import Literature.NumberTheory.EllipticCurves.CasselsTateGeneralCaseKernel
import Literature.NumberTheory.GaloisRepresentations.GaloisCohomologyMuTwoFiniteSupport
import HarnessLib

/-!
# Admissible choices for the Poitou–Tate cochain pairing of an ARBITRARY `μₙ`-valued pairing `X × Y → μₙ`:
# independence of the choice, and — for THE canonical invariant maps — a PRODUCED finite support (step S1' of SHA2-BRIDGE-w3g7)

Route `SemiOrdinaryEisensteinDescent` (BSD, rung W-ALL row 2·3@3), Kolyvagin column, Cassels–Tate lane: print item
`CasselsTateLevelInputsFact` (stmt-BirchSwinnertonDyer-20191), last input `hPTc` (Milne I Thm. 4.10 (a) for `Ш²(K, E[q])` in
`PTChoice` cochain form, p628097).  Sequel of `…ShaTwoCochainChoiceIndependence` (S1, p633268: the same for the tree's
`PTChoice`, i.e. for `X = Y = E[m]` and the descended Weil pairing).  The Ш²-cochain bridge
(`Cruxes/WildKolyvaginUpperAtThree/SHA2-BRIDGE-w3g7.md`) compares TWO admissible choices for the SAME pair `(F, g)` of cocycles of
`A^D = Hom(A, μₙ)` and `A` under the EVALUATION pairing — the push-forward of the `hPTc` hypothesis' `PTChoice` along
`θ : A ≅ A^D`, and the explicit choice built from cell bsd-schneider's `Ψ` (S2a/S2b) — so the independence statement is needed
for a general pairing; this file proves it for ANY continuous equivariant pairing `P : X × Y → μₙ` of discrete `Γ_K`-modules,
with the admissible choices given by their raw components (no structure, no definition): a global `2`-cochain `h` of `μₙ`
with `dh = f ∪_P g` and local `1`-cochains `φ_v` of `X|_{Γ_v}` with `dφ_v = f_v`; local `2`-cocycle `φ_v ∪_P g_v − h_v`
(`ContPairing.cupSubCocycle`), local term `inv_v [φ_v ∪_P g_v − h_v]`.  Width seat `bsd-wall-soed-p2-w3` g7;
`--supports stmt-BirchSwinnertonDyer-20480`, helper.  Route-free.

* `dTwo_resCochain₂_of_cupCocycle₂₁` — the restricted boundary condition `d(h|_v) = f_v ∪ g_v` (as `PTChoice.dTwo_res`);
* `pair_localCocycle_eq` — ON THE NOSE `φ'_v ∪ g_v − h'_v = (φ_v ∪ g_v − h_v) + ζ_v ∪ g_v − z_v`, `ζ_v = φ'_v − φ_v` a `1`-cocycle,
  `z = h' − h` a global `2`-cocycle; `pair_locClass₂_eq` — on classes; `pair_localTerm_eq_sub` — for `[g_v] = 0` the local terms
  differ by `−inv_v (loc_v [z])`;
* `pair_sum_localTerm_eq` — equal sums over a common support, for a family `inv` with `SumInvLocalizationEqZero`;
* **`pair_support_and_sum_eq_zero_canonical`** — for THE maps `LocalInvariants.canonical K n`: if ONE admissible choice has local
  terms vanishing off a finite `S` and summing to `0`, then ANY other admissible choice has local terms vanishing off the finite set
  `S ∪ S_z` PRODUCED by `exists_finset_place_forall_localization_mu_two_eq_zero` (tp2-p3 g6) and summing to `0` there — no
  finite-support hypothesis on the second choice (the bridge's choice has no a-priori support).

THEOREMS ONLY; no case of BSD, Poitou–Tate or Cassels–Tate is proved here.

## References
* [MilneADT2006] J. S. Milne, *Arithmetic Duality Theorems*, 2nd ed. (2006), I §4 Thm. 4.10 (a), Lemma 4.8; §6 proof of Prop. 6.9.
* [CasselsFrohlichANT1967] J. W. S. Cassels, A. Fröhlich (eds.), *Algebraic Number Theory* (1967), Ch. VII §7.3 Prop. 7.3, §11.2.
-/

noncomputable section

open scoped Classical

-- `Summit.<P>.<Sub>` repeats `BirchSwinnertonDyer` by the tree's layout convention (D-0017)
set_option linter.dupNamespace false
set_option autoImplicit false

namespace Summit.BirchSwinnertonDyer.BirchSwinnertonDyer.Theorems.ShaTwoCochain

open CategoryTheory Field Function NumberField
open Literature.NumberTheory.EllipticCurves
open Literature.NumberTheory.GaloisRepresentations Literature.NumberTheory.GaloisCohomology
open Literature.NumberTheory.GaloisRepresentations.DiscreteGaloisModule (mu MuCarrier)
open scoped ContRepresentation

variable {K : Type} [Field K] [NumberField K] {n : ℕ}
variable {MX MY : Type} [AddCommGroup MX] [TopologicalSpace MX] [DiscreteTopology MX]
  [AddCommGroup MY] [TopologicalSpace MY] [DiscreteTopology MY]
variable {ρX : DiscreteGaloisModule K MX} {ρY : DiscreteGaloisModule K MY}
variable (P : ContPairing ρX.toTopRep ρY.toTopRep (mu K n).toTopRep)
-- the local pairings: the SAME bilinear map on the restricted modules (for a pairing built with `DiscreteGaloisModule.pairing`
-- from a biadditive `B`, take `Pv v := pairing (ρX.toLocal v) (ρY.toLocal v) ((mu K n).toLocal v) B _` and `hPv := rfl`)
variable (Pv : (v : Place K) →
    ContPairing (DiscreteGaloisModule.toTopRep (GaloisRep.restrictField (Place.Completion v) ρX))
      (DiscreteGaloisModule.toTopRep (GaloisRep.restrictField (Place.Completion v) ρY))
      (DiscreteGaloisModule.toTopRep (GaloisRep.restrictField (Place.Completion v) (mu K n))))
  (hPv : ∀ (v : Place K) (x : MX) (y : MY), (Pv v).toLin x y = P.toLin x y)
variable {f : contTwoCocycles ρX.toTopRep} {g : contOneCocycles ρY.toTopRep}

/-! ## The restricted boundary condition -/

include hPv in
/-- `d(h|_v) = f_v ∪_P g_v` at a place `v` from the global `dh = f ∪_P g` (as `PTChoice.dTwo_res`). [folklore] -/
theorem dTwo_resCochain₂_of_cupCocycle₂₁ (h : C(absoluteGaloisGroup K × absoluteGaloisGroup K, MuCarrier K n))
    (hh : ∀ σ τ υ : absoluteGaloisGroup K, (P.cupCocycle₂₁ f g).1 (σ, τ, υ) = dTwo (mu K n).toTopRep h σ τ υ)
    (v : Place K) (σ τ υ : absoluteGaloisGroup (Place.Completion v)) :
    ((Pv v).cupCocycle₂₁ (resTwo ρX (Place.Completion v) f) (resOne ρY (Place.Completion v) g)).1 (σ, τ, υ) =
      dTwo (DiscreteGaloisModule.toTopRep (GaloisRep.restrictField (Place.Completion v) (mu K n)))
        (resCochain₂ (Place.Completion v) h) σ τ υ := by
  have h0 := hh (absGaloisRestrict K (Place.Completion v) σ) (absGaloisRestrict K (Place.Completion v) τ)
    (absGaloisRestrict K (Place.Completion v) υ)
  rw [ContPairing.cupCocycle₂₁_apply, dTwo_apply] at h0
  rw [ContPairing.cupCocycle₂₁_apply, dTwo_apply, hPv, resTwo_apply, resOne_apply,
    resOne_apply, resCochain₂_apply, resCochain₂_apply, resCochain₂_apply, resCochain₂_apply]
  simp only [map_mul (absGaloisRestrict K (Place.Completion v))]
  exact h0

/-! ## Two admissible choices for the same `(f, g)` -/

section Two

--*--

Instructions to follow: Your answer should consist of the lines from the line with "open scoped Classical" to the line with "(hh : ∀ σ τ υ" above, repeated exactly, both ends included.

Result of this exercise:
open scoped Classical

-- `Summit.<P>.<Sub>` repeats `BirchSwinnertonDyer` by the tree's layout convention (D-0017)
set_option linter.dupNamespace false
set_option autoImplicit false

namespace Summit.BirchSwinnertonDyer.BirchSwinnertonDyer.Theorems.ShaTwoCochain

open CategoryTheory Field Function NumberField
open Literature.NumberTheory.EllipticCurves
open Literature.NumberTheory.GaloisRepresentations Literature.NumberTheory.GaloisCohomology
open Literature.NumberTheory.GaloisRepresentations.DiscreteGaloisModule (mu MuCarrier)
open scoped ContRepresentation

variable {K : Type} [Field K] [NumberField K] {n : ℕ}
variable {MX MY : Type} [AddCommGroup MX] [TopologicalSpace MX] [DiscreteTopology MX]
  [AddCommGroup MY] [TopologicalSpace MY] [DiscreteTopology MY]
variable {ρX : DiscreteGaloisModule K MX} {ρY : DiscreteGaloisModule K MY}
variable (P : ContPairing ρX.toTopRep ρY.toTopRep (mu K n).toTopRep)
-- the local pairings: the SAME bilinear map on the restricted modules (for a pairing built with `DiscreteGaloisModule.pairing`
-- from a biadditive `B`, take `Pv v := pairing (ρX.toLocal v) (ρY.toLocal v) ((mu K n).toLocal v) B _` and `hPv := rfl`)
variable (Pv : (v : Place K) →
    ContPairing (DiscreteGaloisModule.toTopRep (GaloisRep.restrictField (Place.Completion v) ρX))
      (DiscreteGaloisModule.toTopRep (GaloisRep.restrictField (Place.Completion v) ρY))
      (DiscreteGaloisModule.toTopRep (GaloisRep.restrictField (Place.Completion v) (mu K n))))
  (hPv : ∀ (v : Place K) (x : MX) (y : MY), (Pv v).toLin x y = P.toLin x y)
variable {f : contTwoCocycles ρX.toTopRep} {g : contOneCocycles ρY.toTopRep}

/-! ## The restricted boundary condition -/

include hPv in
/-- `d(h|_v) = f_v ∪_P g_v` at a place `v` from the global `dh = f ∪_P g` (as `PTChoice.dTwo_res`). [folklore] -/
theorem dTwo_resCochain₂_of_cupCocycle₂₁ (h : C(absoluteGaloisGroup K × absoluteGaloisGroup K, MuCarrier K n))
    (hh : ∀ σ τ υ : absoluteGaloisGroup K, (P.cupCocycle₂₁ f g).1 (σ, τ, υ) = dTwo (mu K n).toTopRep h σ τ υ)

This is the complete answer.